After its first three days of operation, the hallway at Mountain View Preparatory provides the best evidence students are excited and serious about learning at Cottonwood-Oak Creek School District’s new Candidate International Baccalaureate School.
Located in the west wing of Dr. Daniel Bright School, Mountain View is the new home of more than 170 students attending kindergarten through sixth grade.
Students already decorated the hallway with countless colorful cutouts, drawings and lists, all a testament to the positive learning experience apparently under way.
On one wall, second-graders listed subjects they want to learn more about.
“How does your heart pump?” asks one.
“How does your esophagus work?” asks another.
Mountain View strives to provide a challenging and academically innovative learning environment where students are encouraged to become critical thinkers, Head Teacher and IB Coordinator Stephanie Jones said at the end of a long school day Friday, Aug. 12.
Teachers work to meet student needs through rigorous instruction, high expectations and real-world concepts that are aligned with state standards, Jones, a 15-year COCSD veteran, said.
Kindergarten teacher Kevin Dix said instruction centers around themes. During the first six weeks, for example, math and reading will be taught around the theme of “how we organize ourselves.”
As they learn how to interact respectfully and appreciate their differences, students are taught math and reading skills aligned with state standards, Dix said.
The IB concept challenges teachers to be creative when making lesson plans. Each day they must determine how to teach skills within the framework of the week’s theme, he said.
“I’m really taking more time to make those connections between subjects. I’m really making a conscious effort,” first-grade teacher Heather Langly said.
“First-grade students are natural learners,” Langly said. “I would rather let their inquiry guide us than stick to something I prepared ahead of time. My students and I are on this journey together.”
Since 2010, Dix and his wife, Denise, also a teacher at the school, worked to organize the new school under Jones’ direction as required by the COCSD Governinig Board and Superintendent Barbara U’Ren,
The board directed staff to create the school to offer parents another education option within the district, but also to attract new students from outside the district.
The plan is succeeding. Many students have come back to the district after leaving to attend local charter schools. New students from Camp Verde have also enrolled.
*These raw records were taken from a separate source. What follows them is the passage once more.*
/-- Generic valuation of a normal form at a prime element `r` (additivity of `ord_r`). [cite: SilvermanAEC2009, Prop. X.4.9] -/
theorem log_val_normalForm_twoInert {r : 𝓞 K3} (hr : Prime r) :
    log (val hr ((s : K3) * zeta ^ i * (zeta - 1) ^ j * 2 ^ k * (p : K3) ^ l * (q : K3) ^ m * w ^ 3)) =
      j * log (val hr (zeta - 1)) + k * log (val hr 2) + l * log (val hr (p : K3)) + m * log (val hr (q : K3)) +
        3 * log (val hr w) := by
  have hs0 : (s : K3) ≠ 0 := by rcases hs with rfl | rfl <;> norm_num
  have hz : (zeta : K3) ≠ 0 := isPrimitiveRoot_zeta.ne_zero (by norm_num)
  have hp0 : (p : K3) ≠ 0 := natCast_ne_zero (p := p)
  have hq0 : (q : K3) ≠ 0 := natCast_ne_zero (p := q)
  have h1 : (s : K3) * zeta ^ i ≠ 0 := mul_ne_zero hs0 (pow_ne_zero _ hz)
  have h2 : (s : K3) * zeta ^ i * (zeta - 1) ^ j ≠ 0 := mul_ne_zero h1 (pow_ne_zero _ zeta_sub_one_ne_zero)
  have h3 : (s : K3) * zeta ^ i * (zeta - 1) ^ j * 2 ^ k ≠ 0 := mul_ne_zero h2 (pow_ne_zero _ two_ne_zero)
  have h4 : (s : K3) * zeta ^ i * (zeta - 1) ^ j * 2 ^ k * (p : K3) ^ l ≠ 0 := mul_ne_zero h3 (pow_ne_zero _ hp0)
  have h5 : (s : K3) * zeta ^ i * (zeta - 1) ^ j * 2 ^ k * (p : K3) ^ l * (q : K3) ^ m ≠ 0 :=
    mul_ne_zero h4 (pow_ne_zero _ hq0)
  rw [Valuation.log_map_mul _ h5 (pow_ne_zero _ hw), Valuation.log_map_mul _ h4 (pow_ne_zero _ hq0),
    Valuation.log_map_mul _ h3 (pow_ne_zero _ hp0), Valuation.log_map_mul _ h2 (pow_ne_zero _ two_ne_zero),
    Valuation.log_map_mul _ h1 (pow_ne_zero _ zeta_sub_one_ne_zero), Valuation.log_map_mul _ hs0 (pow_ne_zero _ hz),
    Valuation.log_map_pow, Valuation.log_map_pow, Valuation.log_map_pow, Valuation.log_map_pow,
    Valuation.log_map_pow, Valuation.log_map_pow, log_val_sign hr hs, log_val_zeta hr]
  ring

include hp3 hq3 in
/-- **At `λ`**: `log vL = −j + 3 log vL(w)` (`p, q` prime to `3`). [cite: SilvermanAEC2009, Prop. X.4.9] -/
theorem log_vL_normalForm_twoInert :
    log (vL ((s : K3) * zeta ^ i * (zeta - 1) ^ j * 2 ^ k * (p : K3) ^ l * (q : K3) ^ m * w ^ 3)) =
      -j + 3 * log (vL w) := by
  rw [vL, log_val_normalForm_twoInert hs i j k l m hw prime_lamInt, ← coe_lamInt, log_val_self,
    show (2 : K3) = ((2 : ℕ) : K3) by norm_num, log_val_lam_natCast (by norm_num),
    log_val_lam_natCast (not_three_dvd hp3), log_val_lam_natCast (not_three_dvd hq3)]
  ring

include hp2 hq2 in
/-- **At `2`**: `log val₂ = −k + 3 log val₂(w)` (`p, q` odd). [cite: SilvermanAEC2009, Prop. X.4.9] -/
theorem log_val2_normalForm_twoInert :
    log (val prime_natCast_two ((s : K3) * zeta ^ i * (zeta - 1) ^ j * 2 ^ k * (p : K3) ^ l * (q : K3) ^ m * w ^ 3)) =
      -k + 3 * log (val prime_natCast_two w) := by
  have hp' : ¬ 2 ∣ p := fun h => hp2 ((Nat.prime_dvd_prime_iff_eq Nat.prime_two hpp.out).mp h).symm
  have hq' : ¬ 2 ∣ q := fun h => hq2 ((Nat.prime_dvd_prime_iff_eq Nat.prime_two hqp.out).mp h).symm
  rw [log_val_normalForm_twoInert hs i j k l m hw prime_natCast_two, log_val_zeta_sub_one,
    show (2 : K3) = ((2 : ℕ) : K3) by norm_num, log_val_natCast_self,
    log_val_natCast_of_not_dvd _ hp', log_val_natCast_of_not_dvd _ hq']
  ring

include hp3 hp2 hpq in
/-- **At `p`**: `log val_p = −l + 3 log val_p(w)`. [cite: SilvermanAEC2009, Prop. X.4.9] -/
theorem log_valp_normalForm_twoInert :
    log (val (prime_natCast_of_inert p hp3)
        ((s : K3) * zeta ^ i * (zeta - 1) ^ j * 2 ^ k * (p : K3) ^ l * (q : K3) ^ m * w ^ 3)) =
      -l + 3 * log (val (prime_natCast_of_inert p hp3) w) := by
  have h2' : ¬ p ∣ 2 := fun h => hp2 ((Nat.prime_dvd_prime_iff_eq hpp.out Nat.prime_two).mp h)
  have hq' : ¬ p ∣ q := fun h => hpq ((Nat.prime_dvd_prime_iff_eq hpp.out hqp.out).mp h)
  rw [log_val_normalForm_twoInert hs i j k l m hw (prime_natCast_of_inert p hp3), log_val_zeta_sub_one,
    show (2 : K3) = ((2 : ℕ) : K3) by norm_num, log_val_natCast_of_not_dvd _ h2', log_val_natCast_self,
    log_val_natCast_of_not_dvd _ hq']
  ring

include hq3 hq2 hpq in
/-- **At `q`**: `log val_q = −m + 3 log val_q(w)`. [cite: SilvermanAEC2009, Prop. X.4.9] -/
theorem log_valq_normalForm_twoInert :
    log (val (prime_natCast_of_inert q hq3)
        ((s : K3) * zeta ^ i * (zeta - 1) ^ j * 2 ^ k * (p : K3) ^ l * (q : K3) ^ m * w ^ 3)) =
      -m + 3 * log (val (prime_natCast_of_inert q hq3) w) := by
  have h2' : ¬ q ∣ 2 := fun h => hq2 ((Nat.prime_dvd_prime_iff_eq hqp.out Nat.prime_two).mp h)
  have hp' : ¬ q ∣ p := fun h => hpq ((Nat.prime_dvd_prime_iff_eq hqp.out hpp.out).mp h).symm
  rw [log_val_normalForm_twoInert hs i j k l m hw (prime_natCast_of_inert q hq3), log_val_zeta_sub_one,
    show (2 : K3) = ((2 : ℕ) : K3) by norm_num, log_val_natCast_of_not_dvd _ h2', log_val_natCast_of_not_dvd _ hp',
    log_val_natCast_self]
  ring

include hp3 hq3 in
/-- `3 ∣ log vL ⟹ j = 0` (`j < 3`). [cite: SilvermanAEC2009, Prop. X.4.9] -/
theorem j_eq_zero_of_dvd_twoInert (hj : j < 3)
    (h : (3 : ℤ) ∣ log (vL ((s : K3) * zeta ^ i * (zeta - 1) ^ j * 2 ^ k * (p : K3) ^ l * (q : K3) ^ m * w ^ 3))) :
    j = 0 := by
  rw [log_vL_normalForm_twoInert hp3 hq3 hs i j k l m hw] at h; omega

include hp2 hq2 in
/-- `3 ∣ log val₂ ⟹ k = 0` (`k < 3`). [cite: SilvermanAEC2009, Prop. X.4.9] -/
theorem k_eq_zero_of_dvd_twoInert (hk : k < 3)
    (h : (3 : ℤ) ∣ log (val prime_natCast_two
      ((s : K3) * zeta ^ i * (zeta - 1) ^ j * 2 ^ k * (p : K3) ^ l * (q : K3) ^ m * w ^ 3))) : k = 0 := by
  rw [log_val2_normalForm_twoInert hp2 hq2 hs i j k l m hw] at h; omega

include hp3 hp2 hpq in
/-- `3 ∣ log val_p ⟹ l = 0` (`l < 3`). [cite: SilvermanAEC2009, Prop. X.4.9] -/
theorem l_eq_zero_of_dvd_twoInert (hl : l < 3)
    (h : (3 : ℤ) ∣ log (val (prime_natCast_of_inert p hp3)
      ((s : K3) * zeta ^ i * (zeta - 1) ^ j * 2 ^ k * (p : K3) ^ l * (q : K3) ^ m * w ^ 3))) : l = 0 := by
  rw [log_valp_normalForm_twoInert hp3 hp2 hpq hs i j k l m hw] at h; omega

include hq3 hq2 hpq in
/-- `3 ∣ log val_q ⟹ m = 0` (`m < 3`). [cite: SilvermanAEC2009, Prop. X.4.9] -/
theorem m_eq_zero_of_dvd_twoInert (hm : m < 3)
    (h : (3 : ℤ) ∣ log (val (prime_natCast_of_inert q hq3)
      ((s : K3) * zeta ^ i * (zeta - 1) ^ j * 2 ^ k * (p : K3) ^ l * (q : K3) ^ m * w ^ 3))) : m = 0 := by
  rw [log_valq_normalForm_twoInert hq3 hq2 hpq hs i j k l m hw] at h; omega

end Valuations

/-! ### The residue character at `2` of a normal form with `j = 0` -/

section Characters

variable {s : ℤ} (hs : s = 1 ∨ s = -1) (i k l m : ℕ) {w : K3} (hw : w ≠ 0)
include hs hw

/-- **`χ₂` of a normal form** (`j = 0`): `χ₂ = i` (`χ₂(ζ) = 1`, `χ₂(ℚˣ) = 0`, `χ₂(w³) = 0`).
[cite: IrelandRosen1990, Ch. 9 §3] -/
theorem chi2_normalForm_twoInert : chi2 ((s : K3) * zeta ^ i * 2 ^ k * (p : K3) ^ l * (q : K3) ^ m * w ^ 3) = i := by
  have hs0 : (s : K3) ≠ 0 := by rcases hs with rfl | rfl <;> norm_num
  have hz : (zeta : K3) ≠ 0 := isPrimitiveRoot_zeta.ne_zero (by norm_num)
  have hp0 : (p : K3) ≠ 0 := natCast_ne_zero (p := p)
  have hq0 : (q : K3) ≠ 0 := natCast_ne_zero (p := q)
  have H := cubicChar_mul_two
  have R := cubicChar_ratCast_two
  have h1 : (s : K3) * zeta ^ i ≠ 0 := mul_ne_zero hs0 (pow_ne_zero _ hz)
  have h3 : (s : K3) * zeta ^ i * 2 ^ k ≠ 0 := mul_ne_zero h1 (pow_ne_zero _ two_ne_zero)
  have h4 : (s : K3) * zeta ^ i * 2 ^ k * (p : K3) ^ l ≠ 0 := mul_ne_zero h3 (pow_ne_zero _ hp0)
  have h5 : (s : K3) * zeta ^ i * 2 ^ k * (p : K3) ^ l * (q : K3) ^ m ≠ 0 := mul_ne_zero h4 (pow_ne_zero _ hq0)
  rw [chi2, chi_mul _ H h5 (pow_ne_zero _ hw), chi_mul _ H h4 (pow_ne_zero _ hq0),
    chi_mul _ H h3 (pow_ne_zero _ hp0), chi_mul _ H h1 (pow_ne_zero _ two_ne_zero),
    chi_mul _ H hs0 (pow_ne_zero _ hz), chi_intCast _ R, chi_pow _ H hz, chi_pow_three _ H hw,
    show (2 : K3) = ((2 : ℕ) : K3) by norm_num, chi_pow _ H (by norm_num), chi_natCast _ R,
    chi_pow _ H hp0, chi_natCast _ R, chi_pow _ H hq0, chi_natCast _ R, ← chi2, chi2_zeta]
  ring

end Characters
Students from outside the state have expressed a desire to enroll, Jones said.
“We’ve exceeded expectations,” on that score, she said.
Before the school opened, all teachers completed months of additional training to qualify as IB instructors, Jones said.
The Mountain View Preparatory Parent Council also had a tremendous impact on the school’s direction, she said.
The council named the school and developed its mission statement, Jones said.